World War II in Poland (1939-1945)
The Poles formed an underground resistance movement and a government in exile, first in Paris and later in London, which was recognized by the Soviet Union. During World War II, 400,000 Poles fought under Soviet command, and 200,000 went into combat on Western fronts in units loyal to the Polish government in exile. In April 1943, the Soviet Union broke relations with the Polish government in exile after the German military announced that they had discovered mass graves of murdered Polish army officers at Katyń, in the U.S.S.R. (The Soviets claimed that the Poles had insulted them by requesting that the Red Cross investigate these reports.) In July 1944, the Soviet Red Army entered Poland and established a communist-controlled "Polish Committee of National Liberation" at Lublin.
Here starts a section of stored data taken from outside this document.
import Summits.QuantumFields.YangMills.Theorems.LuscherReductionDressedRitzPolyakovLiftPScalingAssembly
import Summits.QuantumFields.YangMills.Theorems.LuscherReductionDressedRitzPolyakovLiftTransplantFormsTwoRadii
import Summits.QuantumFields.YangMills.Theorems.LuscherReductionDressedRitzPolyakovLiftPScalingLevelsWindow
import Summits.QuantumFields.YangMills.Theorems.LuscherReductionDressedRitzPolyakovLiftTransplantSup
import Summits.QuantumFields.YangMills.Theorems.LuscherReductionDressedRitzPolyakovLiftPScalingParams
import Summits.QuantumFields.YangMills.Theorems.LuscherReductionDressedRitzPolyakovLiftClusterDeltaBound
import Literature.Analysis.OperatorTheory.YangMillsMatrixModelGroundStateLowerBound
import HarnessLib

/-!
# Route `LuscherReduction`, item `DressedRitz` (stmt-QuantumFields-20205), line «polyakovlift» r7, stub S-PSCAL″ — THE QUASIMODE PACKAGE (Q)
# (F9 layer D5, producer of the (Q)-hypotheses of `PScal.pscaling_core`; statement and proof design by the LEAD prover ym-lead-20205-polyakovlift g2
# (`PScalingQuasimodes-DRAFT.lean`, final-cycle handoff 2026-08-27 21:39Z), re-assembled over the landed two-radii package and split into
# heartbeat-sized lemmas by seat ym-infvol-p2 g8)

For a cluster end `K ≥ k` and an AL1 family `F_0,…,F_K` with `F_0 > 0` this file PRODUCES, at every coupling `B = 2L³/Λ³` in the regime of explicit side
conditions, the quasimode data consumed by `PScal.pscaling_core`: the explicit family `Ψ_j = (χ_{ρ_j}F_j)∘gnCoord(Λ/(2L))` (`ρ_0 = 2/Λ`, `ρ_j = radiusR Λ = Λ^{−1/4}`),
its first moments `θ_j` (F6a, tree `TransplantForms.trialStates_package` / `oneSite_package`), physicality and positivity, near-orthogonality with one `ε`
(F6c, `abs_l2_trial_trial_le_rel`), the window/gap data (`PScal.levels_window`, θ-form of (w3)), the cluster-smallness and `δ ≤ Λ²/4` (via
`ClusterInd.clusterDelta_le_geom`), `λ_1 < θ_0`, the sup bound `C_f = (C_F/c_Q)e^{4R⁴/18}` of the transplanted observables (`abs_transplantFn_le_of_quarticFloor` +
the ground-state lower bound `YMMatrixModel.luscherGroundStateLowerBound`, `a = 1/18`), and the contamination smallness — ★★ `quasimode_package`, in the shape
«∃ constants, ∀ L Λ, explicit side conditions → ∃ Ψ θ ε s κ C_f, the eighteen (Q)-hypotheses verbatim» (the LEAD's text of record, character for character).

HONEST FRAMING: fixed-lattice one-site bookkeeping (conditional femto rung R2b1); nothing here bears on infinite volume, the continuum limit or the Clay gap.
References: Reed–Simon IV, Thm. XIII.1 [cite: ReedSimonIV1978, Thm. XIII.1]; M. Lüscher, NPB 219 (1983) 233 [cite: Luscher1983, §2–§3];
R. Carmona, B. Simon, CMP 80 (1981) 59 [cite: CarmonaSimon1981].
-/

set_option autoImplicit false

noncomputable section

open MeasureTheory Filter Topology Real Finset
open Literature.MathematicalPhysics.QuantumFieldTheory (GaugeConfig Site gaugeTransform)
open Literature.Analysis.OperatorTheory.YMMatrixModel
open scoped BigOperators

namespace Summit.QuantumFields.YangMills.Theorems.FemtoTransferGap.PScal

open Summit.QuantumFields.YangMills.Theorems.FemtoTransferGap
open Summit.QuantumFields.YangMills.Theorems.FemtoTransferGap.PolyakovLift
open Summit.QuantumFields.YangMills.Theorems.FemtoTransferGap.TransplantForms
open Summit.QuantumFields.YangMills.Theorems.FemtoTransferGap.ClusterInd (clusterDelta clusterDelta_le_geom)

/-! ## §1 Small tools (pure real arithmetic, kept out of the big context) -/

/-- The near-orthogonality coefficient `(u+t)/((1−u)(1−t))` is at most `2(u′+t′)` when `u ≤ u′ ≤ 1/4`, `t ≤ t′ ≤ 1/4`. [folklore] -/
theorem gram_coeff_le {u t u' t' : ℝ} (hu : 0 ≤ u) (ht : 0 ≤ t) (huu : u ≤ u') (htt : t ≤ t') (hu' : u' ≤ 1 / 4) (ht' : t' ≤ 1 / 4) :
    (u + t) / ((1 - u) * (1 - t)) ≤ 2 * (u' + t') := by
  have hden : (9 : ℝ) / 16 ≤ (1 - u) * (1 - t) := by nlinarith
  have hden0 : 0 < (1 - u) * (1 - t) := by linarith
  rw [div_le_iff₀ hden0]
  nlinarith

/-- The vacuum budget: `λ₀ − θ₀ ≤ s₀(λ₀ − λ₁)`, `0 < λ₀ − λ₁`, `s₀ ≤ 1/2` ⇒ `λ₁ < θ₀`, `(λ₀ − λ₁)/2 ≤ θ₀ − λ₁` and
`(λ₀ − θ₀)/(θ₀ − λ₁) ≤ 2s₀`. [folklore] -/
theorem vacuum_budget {l0 l1 th s₀ : ℝ} (hgap : 0 < l0 - l1) (hs : 0 ≤ s₀) (hs2 : s₀ ≤ 1 / 2) (hvac : l0 - th ≤ s₀ * (l0 - l1)) :
    l1 < th ∧ (l0 - l1) / 2 ≤ th - l1 ∧ (l0 - th) / (th - l1) ≤ 2 * s₀ := by
  have hp := mul_nonneg (by linarith : (0 : ℝ) ≤ 1 / 2 - s₀) hgap.le
  have hden : (l0 - l1) / 2 ≤ th - l1 := by nlinarith
  have hpos : 0 < th - l1 := by linarith
  refine ⟨by linarith, hden, ?_⟩
  rw [div_le_iff₀ hpos]
  nlinarith

/-- The contamination budget: `ratio ≤ 2s₀`, `0 < ‖Ψ₀‖² ≤ 8c`, `4c ≤ ‖Ψ_{i+1}‖²`, `Cf²s₀ ≤ Λ⁴/256` ⇒ `Cf²·(ratio·‖Ψ₀‖²) ≤ (Λ²/8)²‖Ψ_{i+1}‖²`. [folklore] -/
theorem contamination_budget {Cf ratio s₀ c X0 Xi Λ : ℝ} (hc : 0 < c) (hs : 0 ≤ s₀) (hratio : ratio ≤ 2 * s₀)
    (hX0 : 0 < X0) (hX0hi : X0 ≤ 8 * c) (hXi : 4 * c ≤ Xi) (hSC : Cf ^ 2 * s₀ ≤ Λ ^ 4 / 256) :
    Cf ^ 2 * (ratio * X0) ≤ (Λ ^ 2 / 8) ^ 2 * Xi := by
  have hfirst : ratio * X0 ≤ 2 * s₀ * (8 * c) := by
    rcases le_or_gt 0 ratio with hr | hr
    · exact mul_le_mul hratio hX0hi hX0.le (by positivity)
    · have h1 : ratio * X0 ≤ 0 := mul_nonpos_of_nonpos_of_nonneg hr.le hX0.le
      have h2 : 0 ≤ 2 * s₀ * (8 * c) := by positivity
      linarith
  calc Cf ^ 2 * (ratio * X0) ≤ Cf ^ 2 * (2 * s₀ * (8 * c)) := mul_le_mul_of_nonneg_left hfirst (sq_nonneg Cf)
    _ = 16 * c * (Cf ^ 2 * s₀) := by ring
    _ ≤ 16 * c * (Λ ^ 4 / 256) := mul_le_mul_of_nonneg_left hSC (by positivity)
    _ = (Λ ^ 2 / 8) ^ 2 * (4 * c) := by ring
    _ ≤ (Λ ^ 2 / 8) ^ 2 * Xi := mul_le_mul_of_nonneg_left hXi (sq_nonneg _)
Resistance against the Nazis in Warsaw, including uprisings by Jews in the Warsaw ghetto and by the Polish underground, was brutally suppressed. As the Germans retreated in January 1945, they leveled the city. During the war, about 6 million Polish citizens were killed, and 2.5 million were deported to Germany for forced labor. About 1,5-2 million were deported to Soviet Union, many of them to concentration camps and labor camps (Gulag). About 3 million Jews (all but about 300,000-500,000 of the Jewish population) died of starvation in ghettos and labor camps or were killed in extermination camps of Oswiecim (Auschwitz II), Treblinka, Majdanek, Belzec, Sobibór, Chelmno.
People's Republic of Poland (1945-1989)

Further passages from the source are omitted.